▸ **AVAILABLE RECORDS**
* * *
/-- The same for the ε-GAP form `T4TwoRunAfTail.injectedRate_of_fullScheme_twoRun_afTail` (any rate `ρ < 1` with
`(1 + ε)ω < ρ`, `ω ≤ ρ`; window with the right-hand side `(1 − (1 + ε)ω)/2`): its binder list is inhabited by the same
toy data, conclusion `InjectedRate (2·a·Λ·ρ/(ρ − (1+ε)ω)·(1 − ρ)⁻¹) 0 ρ`. [folklore] -/
theorem injectedRate_afToy_gap {b₀ ℓ' c ω γ ε ρ b gIR : ℝ} {k₀ : ℕ} (hγ : 0 < γ) (hb : 0 < b)
    (hble : b ≤ b₀ - c * γ * (ω / (1 - ω))) (hℓ' : 0 ≤ ℓ') (hc : 0 ≤ c) (hω : 0 ≤ ω) (hω1 : ω < 1) (hε : 0 < ε)
    (hρ1 : ρ < 1) (hωρ : ω ≤ ρ) (hgap : (1 + ε) * ω < ρ) (hgIR : 0 < gIR) (hgIRγ : gIR ≤ γ)
    (hwin : 1 * (ℓ' + c * (ω / (1 - ω))) * (1 + c * γ) ^ (k₀ + ⌈c ^ 2 / (b * ε ^ 2)⌉₊)
      * (((k₀ : ℝ) + 1) * γ ^ 3 + 2 * γ / b) ≤ (1 - (1 + ε) * ω) / 2) :
    ∃ g : ℕ → ℕ → ℝ, (∀ K, RGEqH K (βtoy b₀ ℓ' c ω) (g K)) ∧ (∀ K i, i ≤ K → 0 < g K i ∧ g K i ≤ γ) ∧
      (∀ K, g K K = gIR) ∧
      T4CauchySum.InjectedRate
        (2 * (1 * ((c * γ * ω) * ((1 + c * γ) ^ (k₀ + ⌈c ^ 2 / (b * ε ^ 2)⌉₊) * (ρ / (ρ - (1 + ε) * ω)))))
          / (1 - ρ)) 0 ρ (fun K j => disc (g K) (g (K + 1)) j) := by
  obtain ⟨g, hrun, hbox, hpin⟩ := runs_exist hγ hb hble hℓ' hc hω hω1 hgIR hgIRγ
  have hℓ'' : 0 ≤ ℓ' + c * (ω / (1 - ω)) := add_nonneg hℓ' (mul_nonneg hc (div_nonneg hω (sub_pos.mpr hω1).le))
  have ha : 0 ≤ c * γ * ω := mul_nonneg (mul_nonneg hc hγ.le) hω
  have hsrc : ∀ k, c * γ * ω * ω ^ k ≤ c * γ * ω * ρ ^ k := fun k =>
    mul_le_mul_of_nonneg_left (pow_le_pow_left₀ hω hωρ k) ha
  exact ⟨g, hrun, hbox, hpin,
    injectedRate_of_fullScheme_twoRun_afTail g gIR hγ hb hρ1 hℓ'' hc hω zero_le_one ha hε hgap
      (represents_afToy b₀ ℓ' c ω γ) readLipschitz_id (afToy_direct hℓ' hc hω hω1) (afToy_memoryFn hc hω)
      (afToy_shift hc hω) hsrc hrun hbox hpin (eventualLowerH_afToy hℓ' hc hω hω1 hble k₀) hwin⟩

/-- **THE WINDOW IS NON-EMPTY — EXPLICIT RATIONALS.**  With `(b₀, ℓ′, c, ω, ε, ν, b, k₀) = (1/2, 1/6, 1/2, 1/4, 1, 1/2,
1/4, 0)`: for EVERY `γ ∈ ]0, 1/16]` and EVERY `gIR ∈ ]0, γ]` all hypotheses of `injectedRate_afToy` hold
(`⌈c²/(bε²)⌉ = 1`, `Λ = 1 + γ/2`, window `(2/3)(1 + γ/2)(γ³ + 8γ) ≤ 1/2`), and node U2's output reads
`InjectedRate (5γ) 0 (3/4)` for the toy's pinned asymptotically free runs (`4γΛ ≤ 5γ`).  In this regime the entries lie
in `]0, 1[` (no saturation of `sq1`), so the toy family is GENUINELY history-dependent (§5). [folklore] -/
theorem injectedRate_afToy_numeric {γ gIR : ℝ} (hγ : 0 < γ) (hγ16 : γ ≤ 1 / 16) (hgIR : 0 < gIR) (hgIRγ : gIR ≤ γ) :
    ∃ g : ℕ → ℕ → ℝ, (∀ K, RGEqH K (βtoy (1 / 2) (1 / 6) (1 / 2) (1 / 4)) (g K)) ∧
      (∀ K i, i ≤ K → 0 < g K i ∧ g K i ≤ γ) ∧ (∀ K, g K K = gIR) ∧
      T4CauchySum.InjectedRate (5 * γ) 0 (3 / 4) (fun K j => disc (g K) (g (K + 1)) j) := by
  have hceil : ⌈((1 : ℝ) / 2) ^ 2 / ((1 / 4) * (1 : ℝ) ^ 2)⌉₊ = 1 := by
    rw [show ((1 : ℝ) / 2) ^ 2 / ((1 / 4) * (1 : ℝ) ^ 2) = 1 by norm_num, Nat.ceil_one]
  have hble : (1 : ℝ) / 4 ≤ 1 / 2 - 1 / 2 * γ * ((1 / 4) / (1 - 1 / 4)) := by norm_num; linarith
  have hwin : 2 * (1 * ((1 : ℝ) / 6 + 1 / 2 * ((1 / 4) / (1 - 1 / 4))) * (1 + 1 / 2 * γ) ^ (0 + ⌈((1 : ℝ) / 2) ^ 2
      / ((1 / 4) * (1 : ℝ) ^ 2)⌉₊) * ((((0 : ℕ) : ℝ) + 1) * γ ^ 3 + 2 * γ / (1 / 4))) ≤ 1 - (1 + 1) * (1 / 4) := by
    rw [hceil]
    have h3 : γ ^ 3 ≤ γ / 256 := by nlinarith [mul_pos hγ hγ]
    norm_num
    nlinarith [h3]
  obtain ⟨g, hrun, hbox, hpin, hrate⟩ := injectedRate_afToy (b₀ := 1 / 2) (ℓ' := 1 / 6) (c := 1 / 2) (ω := 1 / 4)
    (ε := 1) (ν := 1 / 2) (b := 1 / 4) (k₀ := 0) hγ (by norm_num) hble (by norm_num) (by norm_num) (by norm_num)
    (by norm_num) (by norm_num) (by norm_num) (by norm_num) (by norm_num) hgIR hgIRγ hwin
  refine ⟨g, hrun, hbox, hpin, ?_⟩
  have hC : 8 * 1 * (1 / 2 * γ * (1 / 4)) * (1 + 1 / 2 * γ) ^ (0 + ⌈((1 : ℝ) / 2) ^ 2 / ((1 / 4) * (1 : ℝ) ^ 2)⌉₊)
      / (1 - 1 / 2) ^ 2 ≤ 5 * γ := by
    rw [hceil]
    norm_num
    nlinarith
  have hθ : (1 + (1 : ℝ) / 2) / 2 = 3 / 4 := by norm_num
  rw [hθ] at hrate
  exact injectedRate_mono_const hrate hC (by norm_num)

end EndToEnd

/-! ## §5 NON-TRIVIALITY: the discrepancies the closure controls are not the zero sequence, and the toy family is
genuinely history-dependent -/

section NonTriviality

/-- `sq1 y > 0` for `y > 0`. [folklore] -/
theorem sq1_pos {y : ℝ} (hy : 0 < y) : 0 < sq1 y :=
  lt_of_lt_of_le (lt_min one_pos hy) (le_max_right _ _)

/-- `sq1 y = y` on `[−1, 1]`. [folklore] -/
theorem sq1_eq_self {y : ℝ} (h1 : -1 ≤ y) (h2 : y ≤ 1) : sq1 y = y := by
  show max (-1 : ℝ) (min 1 y) = y
  rw [min_eq_right h2, max_eq_right h1]

/-- The first β-function of the toy: `βtoy 0 (g_0) = b₀ + ℓ′g_0` (no older entries). [folklore] -/
theorem βtoy_zero (b₀ ℓ' c ω : ℝ) (G : ℕ → ℝ) : βtoy b₀ ℓ' c ω 0 (prefixOf G 0) = b₀ + ℓ' * G 0 := by
  show entry (afToy b₀ ℓ' c ω) (extd (prefixOf G 0)) 0 = _
  rw [entry_def, afToy_apply, Finset.sum_range_zero, add_zero, extd_prefixOf le_rfl]

/-- The second β-function of the toy: `βtoy 1 (g_0, g_1) = b₀ + ℓ′g_1 + c·g_1·ω·sq1(b₀ + ℓ′g_0)` — it DEPENDS ON THE
OLDER COUPLING `g_0` (genuine history dependence, through the entry born at step 0). [folklore] -/
theorem βtoy_one (b₀ ℓ' c ω : ℝ) (G : ℕ → ℝ) :
    βtoy b₀ ℓ' c ω 1 (prefixOf G 1) = b₀ + (ℓ' * G 1 + c * G 1 * ω * sq1 (b₀ + ℓ' * G 0)) := by
  show entry (afToy b₀ ℓ' c ω) (extd (prefixOf G 1)) 1 = _
  rw [entry_def, afToy_apply, Finset.sum_range_one, flag_apply, if_pos zero_lt_one, entry_def, afToy_apply,
    Finset.sum_range_zero, add_zero, extd_prefixOf zero_le_one, extd_prefixOf le_rfl, Nat.sub_zero, pow_one]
* * *
Begin at the first line of the records above and restate each line word for word, stopping after the line with "have hℓ'' : 0".

▸ **SOLUTION**
/-- The same for the ε-GAP form `T4TwoRunAfTail.injectedRate_of_fullScheme_twoRun_afTail` (any rate `ρ < 1` with
`(1 + ε)ω < ρ`, `ω ≤ ρ`; window with the right-hand side `(1 − (1 + ε)ω)/2`): its binder list is inhabited by the same
toy data, conclusion `InjectedRate (2·a·Λ·ρ/(ρ − (1+ε)ω)·(1 − ρ)⁻¹) 0 ρ`. [folklore] -/
theorem injectedRate_afToy_gap {b₀ ℓ' c ω γ ε ρ b gIR : ℝ} {k₀ : ℕ} (hγ : 0 < γ) (hb : 0 < b)
    (hble : b ≤ b₀ - c * γ * (ω / (1 - ω))) (hℓ' : 0 ≤ ℓ') (hc : 0 ≤ c) (hω : 0 ≤ ω) (hω1 : ω < 1) (hε : 0 < ε)
    (hρ1 : ρ < 1) (hωρ : ω ≤ ρ) (hgap : (1 + ε) * ω < ρ) (hgIR : 0 < gIR) (hgIRγ : gIR ≤ γ)
    (hwin : 1 * (ℓ' + c * (ω / (1 - ω))) * (1 + c * γ) ^ (k₀ + ⌈c ^ 2 / (b * ε ^ 2)⌉₊)
      * (((k₀ : ℝ) + 1) * γ ^ 3 + 2 * γ / b) ≤ (1 - (1 + ε) * ω) / 2) :
    ∃ g : ℕ → ℕ → ℝ, (∀ K, RGEqH K (βtoy b₀ ℓ' c ω) (g K)) ∧ (∀ K i, i ≤ K → 0 < g K i ∧ g K i ≤ γ) ∧
      (∀ K, g K K = gIR) ∧
      T4CauchySum.InjectedRate
        (2 * (1 * ((c * γ * ω) * ((1 + c * γ) ^ (k₀ + ⌈c ^ 2 / (b * ε ^ 2)⌉₊) * (ρ / (ρ - (1 + ε) * ω)))))
          / (1 - ρ)) 0 ρ (fun K j => disc (g K) (g (K + 1)) j) := by
  obtain ⟨g, hrun, hbox, hpin⟩ := runs_exist hγ hb hble hℓ' hc hω hω1 hgIR hgIRγ
  have hℓ'' : 0 ≤ ℓ' + c * (ω / (1 - ω)) := add_nonneg hℓ' (mul_nonneg hc (div_nonneg hω (sub_pos.mpr hω1).le))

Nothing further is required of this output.